Тамара ставила в вазу букет цветов, очевидно принесенный гостем, а он оглядывался по сторонам, приглаживая волосы, которых оставалось, увы, немного.
— Тесно живете! — оценил Валерий, так звали лысого.
— Мы на очереди стоим! — сообщила Клавдия Петровна, она тоже была дома.
— Связи в исполкоме есть? — Валерий взялся за спинку стула. — Вы разрешите?
— Конечно, садитесь! — улыбнулась Тамара, а Клавдия Петровна добавила:
— Вот связей у нас нет!
— Благодарю вас! — Валерий сел. — Прошу понять меня верно. Я говорю не о блате, а о контактах. Блат — это когда не по-честному, а контакты — это когда широкая информация приводит к запрограммированному результату! Связи в исполкоме я налажу!
— Спасибо. Я чай поставлю! — Клавдия Петровна вышла на кухню.
Раздался телефонный звонок. Как обычно, не узнав, кого спрашивают, Тамара сказала:
— Тамары нету дома!
— Я их всех отважу! — пригрозил Валерий.
Тут вдруг стало слышно, как отворилась дверь, это вернулся домой Соломатин. В комнату влетел Тинг и залаял на Валерия.

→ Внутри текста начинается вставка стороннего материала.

import Mathlib

/-!
# Route BarrierLever — item `DescentCertificatesFail` (stmt-ValiantsHypothesis-19579): PROVED
# (the pure descent / "common points drop out" certificate scheme for UT-D is refuted)

Closing file (`--workitem stmt-ValiantsHypothesis-19579`; cell valiant-natproofs, rung V4, 𝒟-side;
prover seat valiant-natproofs-prover gen 6; statement and proof idea by planner p1-g9, memo
`HOME/p1/UTD-memo-g9.md` §3(o)). Definition-free.

The item is the NEGATION of `DescentCertificatesExist` (stmt-19627): «for every injective layout
`(u, w)` there are a coordinate order `ord`, a valuation `e` on literal pairs and an assignment `π₀`
(fixing the common points) whose descent cost — the sum over unmatched columns `j` of the least
`e`-value of an admissible (top, bottom) label pair of the row `u (π₀ j)` against `w j` — is STRICTLY
smaller than that of every other admissible assignment».

**Counterexample (the antipodal star, `h = 5`, `r = 6`).** Rows `U = {∅, {0}, {1}, {2}, {3}, {4}}`,
columns `W = {univ ∖ {k} : k < 5} ∪ {univ}`; no row is a column. Fix `ord, e, π₀` and let
`x = ord⁻¹(2)` be the coordinate at the interior position `2`. For every column `W_j` (which misses at
most one coordinate) the admissible label pairs and their `e`-values for the rows `∅` and `{x}`
COINCIDE (`term_set_eq`): the mismatch positions of the two rows differ only at position `2`, both
contain a position `≤ 1` and a position `≥ 3`, so upper bounds `a` / lower bounds `c` of the mismatch
set are the same for both rows (and `a ≥ 3`, whence the row literal at `a` is `natAdd a` for both),
and the singleton alternative never applies. Hence the assignment `σ = π₀ ∘ (j₁ j₂)` swapping the
columns of these two rows has the SAME cost as `π₀`, contradicting strictness
(`descentCertificatesFail`, the item's signature verbatim).

WHAT THIS IS NOT: UT-D itself (stmt-19316 `TropicalDetCertificatesExist`) is not touched — the star
layout has tropical-determinant certificates (planner census); only the label-min descent SCHEME is
refuted. Nothing on TT / TNS / 19717, crux 14610, or VP vs VNP.
-/

-- layout Summits/ValiantsHypothesis/ValiantsHypothesis forces the duplicated namespace component
set_option linter.dupNamespace false

namespace Summit.ValiantsHypothesis.ValiantsHypothesis.Theorems.BarrierLever.DescentFail

open Finset

/-- **Key lemma.** Against a column `W ⊆ Fin 5` missing at most one coordinate, the rows `∅` and
`{ord⁻¹ 2}` have the same set of `e`-values of admissible label pairs. -/
theorem term_set_eq (ord : Equiv.Perm (Fin 5)) (e : Fin (5 + 5) → Fin (5 + 5) → ℕ)
    (W : Finset (Fin 5)) (hW : ∀ y z : Fin 5, y ≠ z → y ∈ W ∨ z ∈ W) :
    {n : ℕ | ∃ a c : Fin 5, ((c < a ∧ (∀ m : Fin 5, (ord.symm m ∈ (∅ : Finset (Fin 5)) ↔
        ord.symm m ∉ W) → m ≤ a) ∧ (∀ m : Fin 5, (ord.symm m ∈ (∅ : Finset (Fin 5)) ↔
        ord.symm m ∉ W) → c ≤ m)) ∨ (a = c ∧ ∀ m : Fin 5, (ord.symm m ∈ (∅ : Finset (Fin 5)) ↔
        ord.symm m ∉ W) ↔ m = a)) ∧ n = e (if ord.symm a ∈ (∅ : Finset (Fin 5)) then
        Fin.castAdd 5 a else Fin.natAdd 5 a) (if ord.symm c ∈ W then Fin.natAdd 5 c else
        Fin.castAdd 5 c)} =
    {n : ℕ | ∃ a c : Fin 5, ((c < a ∧ (∀ m : Fin 5, (ord.symm m ∈ ({ord.symm 2} : Finset (Fin 5)) ↔
        ord.symm m ∉ W) → m ≤ a) ∧ (∀ m : Fin 5, (ord.symm m ∈ ({ord.symm 2} : Finset (Fin 5)) ↔
        ord.symm m ∉ W) → c ≤ m)) ∨ (a = c ∧ ∀ m : Fin 5, (ord.symm m ∈
        ({ord.symm 2} : Finset (Fin 5)) ↔ ord.symm m ∉ W) ↔ m = a)) ∧ n = e (if ord.symm a ∈
        ({ord.symm 2} : Finset (Fin 5)) then Fin.castAdd 5 a else Fin.natAdd 5 a)
        (if ord.symm c ∈ W then Fin.natAdd 5 c else Fin.castAdd 5 c)} := by
  -- the two mismatch predicates, simplified
  have hΔ0 : ∀ m : Fin 5, (ord.symm m ∈ (∅ : Finset (Fin 5)) ↔ ord.symm m ∉ W) ↔ ord.symm m ∈ W := by
    intro m
    simp only [Finset.notMem_empty, false_iff, not_not]
  have hmem2 : ∀ m : Fin 5, ord.symm m ∈ ({ord.symm 2} : Finset (Fin 5)) ↔ m = 2 := by
    intro m
    rw [Finset.mem_singleton, ord.symm.injective.eq_iff]
  have hΔ1 : ∀ m : Fin 5, m ≠ 2 →
      ((ord.symm m ∈ ({ord.symm 2} : Finset (Fin 5)) ↔ ord.symm m ∉ W) ↔ ord.symm m ∈ W) := by
    intro m hm
    rw [hmem2]
    simp only [hm, false_iff, not_not]
  -- a low and a high mismatch position common to both rows
  obtain ⟨mL, hmL, hmLW⟩ : ∃ m : Fin 5, m ≤ 1 ∧ ord.symm m ∈ W := by
    rcases hW (ord.symm 0) (ord.symm 1) (by rw [Ne, ord.symm.injective.eq_iff]; decide) with h0 | h1
    · exact ⟨0, by decide, h0⟩
    · exact ⟨1, le_rfl, h1⟩
  obtain ⟨mH, hmH, hmHW⟩ : ∃ m : Fin 5, 3 ≤ m ∧ ord.symm m ∈ W := by
    rcases hW (ord.symm 3) (ord.symm 4) (by rw [Ne, ord.symm.injective.eq_iff]; decide) with h3 | h4
    · exact ⟨3, le_rfl, h3⟩
    · exact ⟨4, by decide, h4⟩
  have hmL2 : mL ≠ 2 := fun hh => absurd hmL (by rw [hh]; decide)
  have hmH2 : mH ≠ 2 := fun hh => absurd hmH (by rw [hh]; decide)
  have hmLH : mL ≠ mH := fun hh => absurd (hmH.trans (hh ▸ hmL : mH ≤ 1)) (by decide)
  -- upper bounds agree
  have hUB : ∀ a : Fin 5,
      (∀ m : Fin 5, (ord.symm m ∈ (∅ : Finset (Fin 5)) ↔ ord.symm m ∉ W) → m ≤ a) ↔
      (∀ m : Fin 5, (ord.symm m ∈ ({ord.symm 2} : Finset (Fin 5)) ↔ ord.symm m ∉ W) → m ≤ a) := by
    intro a
    by_cases ha : (2 : Fin 5) ≤ a
    · refine forall_congr' fun m => ?_
      by_cases hm : m = 2
      · subst hm
        exact ⟨fun _ _ => ha, fun _ _ => ha⟩
      · rw [hΔ0 m, hΔ1 m hm]
    · constructor
      · intro hh
        exact absurd (le_trans (by decide) ((hmH.trans (hh mH ((hΔ0 mH).mpr hmHW))))) ha
      · intro hh
        exact absurd (le_trans (by decide) ((hmH.trans (hh mH ((hΔ1 mH hmH2).mpr hmHW))))) ha
  -- lower bounds agree
  have hLB : ∀ c : Fin 5,
      (∀ m : Fin 5, (ord.symm m ∈ (∅ : Finset (Fin 5)) ↔ ord.symm m ∉ W) → c ≤ m) ↔
      (∀ m : Fin 5, (ord.symm m ∈ ({ord.symm 2} : Finset (Fin 5)) ↔ ord.symm m ∉ W) → c ≤ m) := by
    intro c
    by_cases hc : c ≤ (2 : Fin 5)
    · refine forall_congr' fun m => ?_
      by_cases hm : m = 2
      · subst hm
        exact ⟨fun _ _ => hc, fun _ _ => hc⟩
      · rw [hΔ0 m, hΔ1 m hm]
    · constructor
      · intro hh
        exact absurd (le_trans ((hh mL ((hΔ0 mL).mpr hmLW)).trans hmL) (by decide)) hc
      · intro hh
        exact absurd (le_trans ((hh mL ((hΔ1 mL hmL2).mpr hmLW)).trans hmL) (by decide)) hc
  -- the singleton alternative never applies
  have hS0 : ∀ a : Fin 5,
      ¬ ∀ m : Fin 5, (ord.symm m ∈ (∅ : Finset (Fin 5)) ↔ ord.symm m ∉ W) ↔ m = a := by
    intro a hh
    have h1 : mL = a := (hh mL).mp ((hΔ0 mL).mpr hmLW)
    have h2 : mH = a := (hh mH).mp ((hΔ0 mH).mpr hmHW)
    exact hmLH (h1.trans h2.symm)
  have hS1 : ∀ a : Fin 5,
      ¬ ∀ m : Fin 5, (ord.symm m ∈ ({ord.symm 2} : Finset (Fin 5)) ↔ ord.symm m ∉ W) ↔ m = a := by
    intro a hh
    have h1 : mL = a := (hh mL).mp ((hΔ1 mL hmL2).mpr hmLW)
    have h2 : mH = a := (hh mH).mp ((hΔ1 mH hmH2).mpr hmHW)
    exact hmLH (h1.trans h2.symm)
  -- an upper bound `a` is `≥ 3`, so the row literal at `a` is `natAdd a` for both rows
  have hlit : ∀ a : Fin 5,
      (∀ m : Fin 5, (ord.symm m ∈ (∅ : Finset (Fin 5)) ↔ ord.symm m ∉ W) → m ≤ a) →
      (if ord.symm a ∈ (∅ : Finset (Fin 5)) then Fin.castAdd 5 a else Fin.natAdd 5 a) =
      (if ord.symm a ∈ ({ord.symm 2} : Finset (Fin 5)) then Fin.castAdd 5 a else Fin.natAdd 5 a) := by
    intro a hub
    have ha3 : 3 ≤ a := hmH.trans (hub mH ((hΔ0 mH).mpr hmHW))
    have ha2 : a ≠ 2 := fun hh => absurd ha3 (by rw [hh]; decide)
    rw [if_neg (Finset.notMem_empty _), if_neg (fun hh => ha2 ((hmem2 a).mp hh))]
  ext n
  simp only [Set.mem_setOf_eq]
  constructor
  · rintro ⟨a, c, hcond, hn⟩
    rcases hcond with ⟨hca, hub, hlb⟩ | ⟨-, hsing⟩
    · exact ⟨a, c, Or.inl ⟨hca, (hUB a).mp hub, (hLB c).mp hlb⟩, by rw [hn, hlit a hub]⟩
    · exact absurd hsing (hS0 a)
  · rintro ⟨a, c, hcond, hn⟩
    rcases hcond with ⟨hca, hub, hlb⟩ | ⟨-, hsing⟩
    · have hub' := (hUB a).mpr hub
      exact ⟨a, c, Or.inl ⟨hca, hub', (hLB c).mpr hlb⟩, by rw [hn, hlit a hub']⟩
    · exact absurd hsing (hS1 a)

/-- **Item stmt-ValiantsHypothesis-19579 `DescentCertificatesFail`** (signature verbatim): the pure
descent certificate scheme fails on the antipodal star layout at `h = 5`. -/
theorem descentCertificatesFail :
    ¬ (∀ (h r : ℕ) (u w : Fin r → Finset (Fin h)), Function.Injective u → Function.Injective w → ∃ (ord : Equiv.Perm (Fin h)) (e : Fin (h + h) → Fin (h + h) → ℕ) (π₀ : Equiv.Perm (Fin r)), (∀ j, (∃ i, u i = w j) → u (π₀ j) = w j) ∧ ∀ σ : Equiv.Perm (Fin r), (∀ j, (∃ i, u i = w j) → u (σ j) = w j) → σ ≠ π₀ → (∑ j ∈ Finset.univ.filter (fun j => ∀ i, u i ≠ w j), sInf {n : ℕ | ∃ a c : Fin h, ((c < a ∧ (∀ m : Fin h, (ord.symm m ∈ u (π₀ j) ↔ ord.symm m ∉ w j) → m ≤ a) ∧ (∀ m : Fin h, (ord.symm m ∈ u (π₀ j) ↔ ord.symm m ∉ w j) → c ≤ m)) ∨ (a = c ∧ ∀ m : Fin h, (ord.symm m ∈ u (π₀ j) ↔ ord.symm m ∉ w j) ↔ m = a)) ∧ n = e (if ord.symm a ∈ u (π₀ j) then Fin.castAdd h a else Fin.natAdd h a) (if ord.symm c ∈ w j then Fin.natAdd h c else Fin.castAdd h c)}) < (∑ j ∈ Finset.univ.filter (fun j => ∀ i, u i ≠ w j), sInf {n : ℕ | ∃ a c : Fin h, ((c < a ∧ (∀ m : Fin h, (ord.symm m ∈ u (σ j) ↔ ord.symm m ∉ w j) → m ≤ a) ∧ (∀ m : Fin h, (ord.symm m ∈ u (σ j) ↔ ord.symm m ∉ w j) → c ≤ m)) ∨ (a = c ∧ ∀ m : Fin h, (ord.symm m ∈ u (σ j) ↔ ord.symm m ∉ w j) ↔ m = a)) ∧ n = e (if ord.symm a ∈ u (σ j) then Fin.castAdd h a else Fin.natAdd h a) (if ord.symm c ∈ w j then Fin.natAdd h c else Fin.castAdd h c)})) := by
  intro H
  -- the antipodal star at h = 5
  have hU : Function.Injective
      (![∅, {0}, {1}, {2}, {3}, {4}] : Fin 6 → Finset (Fin 5)) := by decide
  have hWi : Function.Injective
      (![univ.erase 0, univ.erase 1, univ.erase 2, univ.erase 3, univ.erase 4, univ] :
        Fin 6 → Finset (Fin 5)) := by decide
  have hnomatch : ∀ j i : Fin 6, (![∅, {0}, {1}, {2}, {3}, {4}] : Fin 6 → Finset (Fin 5)) i ≠
      (![univ.erase 0, univ.erase 1, univ.erase 2, univ.erase 3, univ.erase 4, univ] :
        Fin 6 → Finset (Fin 5)) j := by decide
  have hcover : ∀ (j : Fin 6) (y z : Fin 5), y ≠ z →
      y ∈ (![univ.erase 0, univ.erase 1, univ.erase 2, univ.erase 3, univ.erase 4, univ] :
        Fin 6 → Finset (Fin 5)) j ∨
      z ∈ (![univ.erase 0, univ.erase 1, univ.erase 2, univ.erase 3, univ.erase 4, univ] :
        Fin 6 → Finset (Fin 5)) j := by decide
  have hzero : (![∅, {0}, {1}, {2}, {3}, {4}] : Fin 6 → Finset (Fin 5)) 0 = ∅ := rfl
  have hsucc : ∀ y : Fin 5, (![∅, {0}, {1}, {2}, {3}, {4}] : Fin 6 → Finset (Fin 5)) y.succ = {y} := by
    decide
  obtain ⟨ord, e, π₀, -, hstrict⟩ := H 5 6 _ _ hU hWi
  set u : Fin 6 → Finset (Fin 5) := ![∅, {0}, {1}, {2}, {3}, {4}] with hu_def
  set w : Fin 6 → Finset (Fin 5) :=
    ![univ.erase 0, univ.erase 1, univ.erase 2, univ.erase 3, univ.erase 4, univ] with hw_def
  -- the two indistinguishable rows `∅ = u 0` and `{x} = u x.succ`, `x = ord⁻¹ 2`
  set x : Fin 5 := ord.symm 2 with hx
  set j₁ : Fin 6 := π₀.symm 0 with hj₁
  set j₂ : Fin 6 := π₀.symm x.succ with hj₂
  have hπ1 : π₀ j₁ = 0 := π₀.apply_symm_apply 0
  have hπ2 : π₀ j₂ = x.succ := π₀.apply_symm_apply _
  have hj12 : j₁ ≠ j₂ := by
    intro hh
    have := hπ1.symm.trans ((congrArg π₀ hh).trans hπ2)
    exact (Fin.succ_ne_zero x) this.symm
  set σ : Equiv.Perm (Fin 6) := π₀ * Equiv.swap j₁ j₂ with hσ
  have hσ1 : σ j₁ = x.succ := by
    rw [hσ, Equiv.Perm.mul_apply, Equiv.swap_apply_left, hπ2]
  have hσ2 : σ j₂ = 0 := by
    rw [hσ, Equiv.Perm.mul_apply, Equiv.swap_apply_right, hπ1]
  have hσ3 : ∀ j, j ≠ j₁ → j ≠ j₂ → σ j = π₀ j := fun j h1 h2 => by
    rw [hσ, Equiv.Perm.mul_apply, Equiv.swap_apply_of_ne_of_ne h1 h2]
  have hne : σ ≠ π₀ := by
    intro hh
    have h1 : σ j₁ = π₀ j₁ := by rw [hh]
    rw [hσ1, hπ1] at h1
    exact Fin.succ_ne_zero x h1
  have hlt := hstrict σ (fun j hj => by obtain ⟨i, hi⟩ := hj; exact absurd hi (hnomatch j i)) hne
  have hfilter : Finset.univ.filter (fun j => ∀ i, u i ≠ w j) = Finset.univ :=
    Finset.filter_true_of_mem fun j _ i => hnomatch j i
  rw [hfilter] at hlt
  refine absurd hlt (not_lt.mpr (le_of_eq ?_))
  refine Finset.sum_congr rfl fun j _ => ?_
  by_cases h1 : j = j₁
  · rw [h1, hσ1, hπ1, hsucc, hzero]
    exact congrArg sInf (term_set_eq ord e (w j₁) (hcover j₁)).symm
  · by_cases h2 : j = j₂
    · rw [h2, hσ2, hπ2, hsucc, hzero]
      exact congrArg sInf (term_set_eq ord e (w j₂) (hcover j₂))
    · rw [hσ3 j h1 h2]

end Summit.ValiantsHypothesis.ValiantsHypothesis.Theorems.BarrierLever.DescentFail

— Спокойно, Тингуша! — погладила его Тамара.
— День добрый! — Валерий поднялся навстречу хозяину. — Приятно познакомиться.
Тамара не дала договорить.
— Папа, это Валерий! Он заместитель управляющего «Лакокраспокрытия». Он устраивает меня старшим лаборантом. Правда, я не умею, но Валерий говорит, что это не имеет принципиального значения. Там прилично платят…
Из-за спины Соломатина раздался смех. Смеялись Шура и рыжий Федя.
— Проходите в маленькую комнатку и репетируйте там! — распорядился Соломатин и виновато добавил, глядя на жену, выглянувшую из кухни: — Видишь ли, Клава, им надо работать, в школе негде, у Шуры от пения плачет маленький братик, а у Феди скандалят соседи по квартире…
Дети прошли в маленькую комнату и, не дав никому опомниться, в полный голос грянули песню.
Клавдия Петровна скрылась в кухне, а Валерий вздрогнул.
Соломатин посмотрел на него в упор.
— Меня зовут Ефремом Николаевичем, а ваше отчество?
— Если вы намекаете… — Валерий дотронулся до головы, — так мне всего тридцать один. Преждевременное облысение. И я надеюсь, что вы притерпитесь к моему внешнему виду!
— А зачем мне это? — искренне удивился Соломатин.
— Я надеюсь бывать у вас часто. Я ведь далеко пойду!
— В каком направлении? — спросил Ефрем Николаевич.
— В международном! — ответил Валерий. — Я настойчивый, изучаю язык, и лакокраспокрытие для меня только ступенька. Сейчас имеет смысл ездить в заграничные командировки, не обязательно в капстраны, можно в слаборазвитые…
— Ах, можно в слаборазвитые, я это учту!
Клавдия Петровна внесла поднос с чаем, и вновь зазвенел звонок. Ефрем Николаевич пошел отворять.
— Знаешь, мама, — Тамара прислушалась к пению, — они теперь повадятся ходить к нам петь каждый день!
— Значит, папе так нужно! — Клавдия Петровна заставила себя улыбнуться. — Это не имеет значения, но я лягу в психиатрическую лечебницу!
— У вас обаятельный муж! — Валерий старательно заводил дружбу с Клавдией Петровной. — Мы с ним понимаем друг друга с полуслова!
В этот момент появился Ефрем Николаевич. Он сделал несколько шагов и остановился. Руки его бессильно висели вдоль тела.